On Wed, 19 Dec 2007 16:58:23 -0800, SJS <[EMAIL PROTECTED]> wrote:
begin quoting MattyJ as of Wed, Dec 19, 2007 at 04:36:05PM -0800:
On Wed, 19 Dec 2007 15:39:28 -0800, SJS <[EMAIL PROTECTED]> wrote:
>begin quoting MattyJ as of Wed, Dec 19, 2007 at 02:57:23PM -0800:
>>On Wed, 19 Dec 2007 14:40:48 -0800, David Brown <[EMAIL PROTECTED]>
>>wrote:
>>
>[snip]
>>I usually try to explain it to my developers by saying that
>>directories do not exist in Perforce. A path/branch exists by the
>>virtue of something being in it (a file.) So directories can't have
>>branches, but files can.
>
>What version-control system *does* version directories?
>
>Any of 'em?
ClearCase is the only one I know of that does it. It's a pretty cool
feature if don't let it get out of hand, but really nice if you need to
re-arrange a directory.
The version I used last year didn't. At least, I never found a way, and
none of the ClearCase advocates on the team bothered to enlighten me.

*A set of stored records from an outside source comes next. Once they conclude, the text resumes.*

import Literature.MathematicalPhysics.QuantumFieldTheory.BalabanImbrieJaffe1984to88.BIJ88RT51Exists

/-!
# `BalabanImbrieJaffe1984to88.BIJ88RT52Restrictions` — T. Bałaban, J. Imbrie, A. Jaffe, *Effective action and cluster properties of
the abelian Higgs model*, Commun. Math. Phys. **114** (1988) 257–315 [BalabanImbrieJaffe1988], Sect. 5.2 *Restrictions on the Fields*,
pp. 278–279 [PDF 22–23]: the step *"We insert a partition of unity under the integrals"* (5.2.1) / *"We resum the partition of unity to
obtain 1 = Σ_{Λ₀^{(k)}} ζ_{Λ₀^{(k)c}} χ_{Λ₀^{(k)}} (5.2.6) … Our density now has the form (5.2.8)"* PROVED AT MEASURE LEVEL for the
renormalization transformation (5.1.1) of the general step: inserting, under the `u`-, `{u^{(j)}}`-, `φ`-integrals of (5.1.1), a partition of
unity `1 = Σ_{Λ₀∈R} w_{Λ₀}` whose members are bounded measurable functions OF ALL THE FIELDS `({u^{(j)}}, u, φ, ψ)` — the characteristic
functions `χ_y = χ(p(e_k), |(ψ − Q(u_k)φ)(y)|)` of (5.2.2) depend on the block field `ψ` — re-expresses THE SAME density `ρ̃^L_{k+1}(v, ψ)` as the
sum over (terms × regions) of the same integrals with the integrand `w_{Λ₀}·ρ′_k` (file 1/2: the mechanism; file 2/2 `BIJ88Eq528Density` = the
printed (5.2.8) with the `χ_x, χ_y, χ_b, χ_p` of (5.2.2), `ζ`/`χ` of (5.2.7) and the terms of (4.1)).

statement-level skeleton of published theorems with citation tags; proofs where landed; nothing here is a claim about the Yang–Mills mass gap

PDF held: `paper:balaban1988-cmp114-bij-abelian-higgs-effective-action` (journal page = PDF page + 256); pp. 277–279 [PDF 21–23] read
(`lit read … --pages 21-25`; r16's renders `HOME/lit-balaban-r16/renders/cmp114/original-p021-x2.png`, `original-p022-x2.png`).

CITATION HEADER (lean-in-tree rule).  Part of the lit-balaban TYPED SKELETON (HOME `run/shared/lean/pub/lit-balaban/`), PHASE-2 proof seat
p34 gen 8 (unit `lit-balaban-p34-g8`; TAKING line HOME/STATUS.md 2026-08-21T18:44:37Z, free-target protocol G.5-34(d), own lineage = the C1/C2
renormalization-transformation line of seat p34: `BIJ88RT51GeneralStep` (5.1.1) typed as `IsRT511`/`IsRT511Ax`, `BIJ88RT51Density`/`BIJ88RT51Exists`
(its density `rt51` constructed), `BIJ88RT51Unique`, `BIJ88RT51NoChange`, `BIJ88RT51BlockGauge`, `BIJ88RT51Invariant`, `BIJ88RT51Background(42)`,
`BIJ88Eq531Transl*`).  Row served: **`C2.Eq5.2.6-5.2.8`** of `HOME/lit-balaban-r16/ROWS-C2-part2.md` (fold owner r16 = C2 Sect. 5; cell before this
file: *"typed p243601 … (Λ₀^{(k)} `smallFieldRegion` def; (5.2.6)–(5.2.7) `eq526` proved as printed; (5.2.8) density display absent)"*).

THE PRINTED TEXT (p. 278 [PDF 22] – p. 279 [PDF 23], verbatim).  *"5.2. Restrictions on the Fields.  We insert a partition of unity under the
integrals: 1 = Σ_{P_x⊂Λ₁₃^{(k−1)′}} Σ_{P_y⊂Λ₁₃^{(k−1)″}} Σ_{P_b⊂Λ₁₃^{(k−1)′*}} Σ_{P_p⊂Λ₁₃^{(k−1)′**}} × Π_{x∈P_x} χ^c_x Π_{x∈Λ₁₃^{(k−1)′}∖P_x} χ_x
Π_{y∈P_y} χ^c_y Π_{y∈Λ₁₃^{(k−1)″}∖P_y} χ_y × Π_{b∈P_b} χ^c_b Π_{b∈Λ₁₃^{(k−1)′*}∖P_b} χ_b Π_{p∈P_p} χ^c_p Π_{p∈Λ₁₃^{(k−1)′**}∖P_p} χ_p, (5.2.1) where
we denote χ_x = …, χ_y = χ(p(e_k), |(ψ − Q(u_k)φ)(y)|) = 1 − χ^c_y, χ_b = χ(p(e_k), |(D_{ū_k}φ)(b)|) = 1 − χ^c_b, χ_p = χ(e_kp(e_k), |u(p) − 1|)
= 1 − χ^c_p. (5.2.2) … We resum the partition of unity to obtain 1 = Σ_{Λ₀^{(k)}} ζ_{Λ₀^{(k)c}} χ_{Λ₀^{(k)}}, (5.2.6) … Our density now has
the form ρ̃^L_{k+1}(v, ψ) = Σ_{{X_ω}} Σ_{Λ₀^{(k)}} ∫𝒟u δ(v/Qu) δ_{Ax}(u) ∫ Π_{j=0}^{k−1} 𝒟u^{(j)}_{Λ₁₀^{(j)c*}} ∫𝒟φ ζ_{Λ₀^{(k)c}} χ_{Λ₀^{(k)}}
χ_{k,Λ₀^{(k−1)′}} Π_ω g_k(X_ω) Π_σ F_{k,loc}(X_σ) Π_{j=0}^{k−1}[Z^{(j)}_{Λ₁₀^{(j)c*c}} Z^{(j)}_{Λ₁₀^{(j)}}(u_k)] × exp[−½⟨Λ₅^{(k−1)′**}f^{(k)},
σ_{k,loc}Λ₅^{(k−1)′**}f^{(k)}⟩ − ½aL⁻²⟨ψ − Q(u_k)φ, ψ − Q(u_k)φ⟩ − ½⟨Λ₈^{(k−1)′}φ, Δ_{k,loc}(u_k)Λ₈^{(k−1)′}φ⟩ − 𝒫_{k,loc}(Λ₈^{(k−1)}) − ℰ_k −
E^{(k)}]. (5.2.8)"*

CARRIERS (all of record; nothing re-declared): levels `k` (`u`, `φ`) and `k + 1` (`v`, `ψ`) of `Balaban1983to89.Setup`; `{u^{(j)}}_{j<k}` =
r18's `BIJ88InductiveForm41.Prev P k` with `prevMeasure`; `𝒟u` = `fieldMeasure P k U1`, `∫𝒟u δ_{Ax}(u)(·)` = r18's `axialMeasure`; `𝒟φ`, `dψ` =
Lebesgue measure; the normalized `ψ`-Gaussian of (5.1.1)–(5.1.2) = r18's `gaussWeight a (Q(u_k)φ) ψ`; (5.1.1) with / without (5.1.4) = gen 5's
`BIJ88RT51GeneralStep.IsRT511Ax` / `IsRT511`.

WHAT IS TYPED / PROVED HERE, and how.
* §1 `Fields P k` = the configuration `(u, {u^{(j)}}, φ, ψ)` of one term with its measure `fieldsMeasure ν = ν ⊗ Π𝒟u^{(j)} ⊗ 𝒟φ ⊗ dψ`;
  **`IsRD ν terms Qu Qφ a ρ ρ̃`** = the push-forward identity of (5.1.1) in gen 5's reading (for every bounded measurable test function `g`,
  `∫dv∫dψ ρ̃ g = Σ_t ∫ν(du)∫Π𝒟u^{(j)}∫𝒟φ∫dψ ρ_t({u^{(j)}}, u, φ, ψ) · gaussWeight_a(Q_t φ, ψ) · g(Qu, ψ)`) WITH AN INTEGRAND `ρ_t` THAT MAY DEPEND
  ON `ψ` — the shape of (5.2.8) and of the later density displays of Sect. 5, whose inserted characteristic functions see the block fields;
  gen 5's `IsRT511` / `IsRT511Ax` ARE its `ψ`-constant cases over `𝒟u` / `𝒟u δ_{Ax}` (`isRT511_iff_isRD`, `isRT511Ax_iff_isRD`, `Iff.rfl`);
  `integral_fieldsMeasure` (Fubini: the four iterated integrals of an integrable function are its `fieldsMeasure`-integral).
* §2 **THE INSERTION STEP PROVED** (`IsRD.insert_partition`): if `ρ̃` satisfies `IsRD ν terms Qu Qφ a ρ` with measurable `Qu` and every
  `ρ_t · gaussWeight_a(Q_t φ, ·)` integrable on `fieldsMeasure ν`, and if for every term `1 = Σ_{r∈R_t} w_{t,r}({u^{(j)}}, u, φ, ψ)` POINTWISE
  with every `w_{t,r}` jointly measurable and bounded (term-dependent families: *"the sum is over subsets compatible with … Λ₁₃^{(k−1)}"*), then
  `ρ̃` satisfies `IsRD ν (terms.sigma R) Qu Q a (w_{t,r} · ρ_t)` — the same density, summed over terms AND regions (Fubini to `fieldsMeasure`,
  linearity over the finite family, `Σ_r w_{t,r} = 1`, Fubini back; a term-independent family `R` is the case `fun _ => R`).  The integrability hypothesis is
  preserved (`integrable_weight_mul`), so insertions iterate; for `ψ`-constant data it follows from the `ν ⊗ Π𝒟u^{(j)} ⊗ 𝒟φ`-integrability of
  `ρ′_t` of gens 5–7 (`integrable_gauss_mul_of_integrable`: Tonelli and the unit `dψ`-mass of the Gaussian, `a > 0`, `d ≥ 2`), whence
  `insert_partition_of_const` and `IsRT511.insert_partition` / `IsRT511Ax.insert_partition` for (5.1.1) without / with (5.1.4).
* §3 the display still determines the density: `isRD_unique`, `isRD_congr_ae`; normalizations `integral_eq_of_isRD(_const)`.
NOT DONE HERE (honest scope).  The printed `χ_x, χ_y, χ_b, χ_p`, `ζ_{Λ₀^{(k)c}}`, `χ_{Λ₀^{(k)}}` and the terms of (4.1) are file 2/2; a density for
GIVEN `ψ`-dependent data is not constructed (not needed for (5.2.8): its density is the one of (5.1.1)); no bound, no support statement
(*"we expect to obtain small factors"* is not a claim here).  One measure with body (`fieldsMeasure`), one `abbrev`, one TYPED display (`IsRD`,
a `def … : Prop` predicate on data in the sense of gen 5's `IsRT511`, discharged for the data of (5.1.1) by `insert_partition` — not a named
fact); theorems otherwise; re-declares nothing; imports Literature + Mathlib only; standard axioms.
-/

namespace Literature.MathematicalPhysics.QuantumFieldTheory.BalabanImbrieJaffe1984to88.BIJ88RT52Restrictions

open Literature.MathematicalPhysics.QuantumFieldTheory.Balaban1983to89
open BIJ88Sect3Statements (U1)
open BIJ85Sect1Model (HiggsField)
open BIJ88RenormTransf311 (axialMeasure gaussWeight integral_gaussWeight)
open BIJ88RT311Exists (gaussApprox)
open BIJ88InductiveForm41 (Prev prevMeasure)
open BIJ88RT51GeneralStep (IsRT511 IsRT511Ax)
open BIJ88RT51Unique (ae_eq_of_forall_test integral_test_congr_ae)
open BIJ88RT51Density (measurable_gaussWeight_param)
open scoped BigOperators ENNReal
open _root_.MeasureTheory _root_.MeasureTheory.Measure Complex Function

noncomputable section

variable {P : Params} {k : ℕ}

/-! ## §1 The configuration space of one term; the display with a `ψ`-dependent integrand -/

section Display

/-- The configuration `(u, {u^{(j)}}_{j<k}, φ, ψ)` integrated over in one term of (5.1.1)/(5.2.8): unit-lattice gauge field `u`, earlier
fluctuation fields, unit-lattice scalar field `φ`, block scalar field `ψ` (nested as the iterated integrals `∫𝒟u ∫Π𝒟u^{(j)} ∫𝒟φ ∫dψ` are).
[cite: BalabanImbrieJaffe1988, (5.2.8) p.279] -/
abbrev Fields (P : Params) (k : ℕ) : Type :=
  GaugeField P k U1 × (Prev P k × (HiggsField P k × HiggsField P (k+1)))

/-- The measure `ν ⊗ Π_{j<k}𝒟u^{(j)} ⊗ 𝒟φ ⊗ dψ` on the configurations of one term, `ν` the `u`-measure (`𝒟u`, or `∫𝒟u δ_{Ax}(u)(·)` once (5.1.4)
is inserted). [cite: BalabanImbrieJaffe1988, (5.2.8) p.279] -/
def fieldsMeasure (ν : Measure (GaugeField P k U1)) : Measure (Fields P k) :=
  ν.prod ((prevMeasure P k).prod ((volume : Measure (HiggsField P k)).prod (volume : Measure (HiggsField P (k+1)))))

/-- kernel (plumbing): the configuration measure is s-finite for an s-finite `u`-measure, so Fubini–Tonelli apply to it.
[cite: BalabanImbrieJaffe1988, (5.2.8) p.279] -/
instance sFinite_fieldsMeasure (ν : Measure (GaugeField P k U1)) [SFinite ν] : SFinite (fieldsMeasure (P := P) (k := k) ν) := by
  unfold fieldsMeasure; infer_instance

/-- **Fubini for one term**: the four iterated integrals `∫ν(du) ∫Π𝒟u^{(j)} ∫𝒟φ ∫dψ` of a `fieldsMeasure ν`-integrable function are its integral
(`integral_prod` three times, almost everywhere at each level). [cite: BalabanImbrieJaffe1988, (5.2.8) p.279] -/
theorem integral_fieldsMeasure {ν : Measure (GaugeField P k U1)} [SFinite ν] {E : Type*} [NormedAddCommGroup E] [NormedSpace ℝ E]
    {F : Fields P k → E} (hF : Integrable F (fieldsMeasure ν)) :
    ∫ q, F q ∂fieldsMeasure ν = ∫ U, ∫ prev, ∫ φ, ∫ ψ, F (U, (prev, (φ, ψ))) ∂volume ∂volume ∂prevMeasure P k ∂ν := by
  unfold fieldsMeasure at hF ⊢
  rw [integral_prod _ hF]
  refine integral_congr_ae ?_
  filter_upwards [hF.prod_right_ae] with U hU
  rw [integral_prod _ hU]
  refine integral_congr_ae ?_
  filter_upwards [hU.prod_right_ae] with prev hprev
  rw [integral_prod _ hprev]

/-- **The density display of Sect. 5 with a `ψ`-dependent integrand** — (5.1.1) p. 277 / (5.2.8) p. 279 in the push-forward reading of the
`δ`-functions (gen 5's `IsRT511`): `ρ̃ = ρ̃^L_{k+1}` is a `(v, ψ)`-density w.r.t. `dv dψ` such that for every bounded measurable test function `g`,
`∫dv∫dψ ρ̃(v, ψ) g(v, ψ) = Σ_{t∈terms} ∫ν(du) ∫Π_{j<k}𝒟u^{(j)} ∫𝒟φ ∫dψ ρ_t({u^{(j)}}, u, φ, ψ) · exp[−½aL⁻²⟨ψ − Q_tφ, ψ − Q_tφ⟩ − |T_L|E^{(k)}] · g(Qu, ψ)`.
DATA: the `u`-measure `ν` (`𝒟u` or `∫𝒟u δ_{Ax}(u)(·)`), the finite family `terms` (large-field configurations `{X_ω}` — after (5.2.6) also the
small field regions `Λ₀^{(k)}`), the gauge-field block average `Qu`, the background scalar averages `Q_t = Q(u_k)φ`, the Gaussian parameter `a`,
and the term integrands `ρ_t`, WHICH MAY DEPEND ON `ψ` (the inserted `χ_y` of (5.2.2) do). [cite: BalabanImbrieJaffe1988, (5.2.8) p.279] -/
def IsRD {ι : Type*} (ν : Measure (GaugeField P k U1)) (terms : Finset ι) (Qu : GaugeField P k U1 → GaugeField P (k+1) U1)
    (Qφ : ι → Prev P k → GaugeField P k U1 → HiggsField P k → HiggsField P (k+1)) (a : ℝ)
    (ρ : ι → Prev P k → GaugeField P k U1 → HiggsField P k → HiggsField P (k+1) → ℂ)
    (ρL : GaugeField P (k+1) U1 → HiggsField P (k+1) → ℂ) : Prop :=
  ∀ g : GaugeField P (k+1) U1 × HiggsField P (k+1) → ℂ, Measurable g → (∃ C : ℝ, ∀ z, ‖g z‖ ≤ C) →
    ∫ v, ∫ ψ, ρL v ψ * g (v, ψ) ∂volume ∂fieldMeasure P (k+1) U1 =
      ∑ t ∈ terms, ∫ U, ∫ prev, ∫ φ, ∫ ψ, ρ t prev U φ ψ * (gaussWeight a (Qφ t prev U φ) ψ : ℂ) * g (Qu U, ψ)
        ∂volume ∂volume ∂prevMeasure P k ∂ν

/-- **(5.1.1) is the `ψ`-constant case over `𝒟u`**: gen 5's typed `IsRT511 terms Qu Qφ a ρ′ ρ̃` is, definitionally, `IsRD 𝒟u` with the
integrand `({u^{(j)}}, u, φ, ψ) ↦ ρ′_t({u^{(j)}}, u, φ)`. [cite: BalabanImbrieJaffe1988, (5.1.1) p.277] -/
theorem isRT511_iff_isRD {ι : Type*} (terms : Finset ι) (Qu : GaugeField P k U1 → GaugeField P (k+1) U1)
    (Qφ : ι → Prev P k → GaugeField P k U1 → HiggsField P k → HiggsField P (k+1)) (a : ℝ)
    (ρ' : ι → Prev P k → GaugeField P k U1 → HiggsField P k → ℂ) (ρL : GaugeField P (k+1) U1 → HiggsField P (k+1) → ℂ) :
    IsRT511 terms Qu Qφ a ρ' ρL ↔ IsRD (fieldMeasure P k U1) terms Qu Qφ a (fun t prev U φ _ => ρ' t prev U φ) ρL :=
  Iff.rfl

I was an admin for ClearCase 7 - 8 years ago, just around the time IBM
bought them. I think they were just getting their Lite version underway
and we had sprung for the big, enterprise version (which I think was the
only version they had at the time.) I think it's very different now,
apparently. You used to be able to re-arrange/rename a directory itself,
then you could have all kinds of crazy notations like (not sure I remember
the whole syntax):
/vob/main/project1@@5/assets/html/atria.html@@15
So not only could you have a versioned directory, but different versions
of files in them. If you weren't careful you could really munge the
structure and appear to lose things. But it was nice to be able to
re-arrange a sub-tree, find out that the idea sucked, and roll it back to
how it was before and go at it again.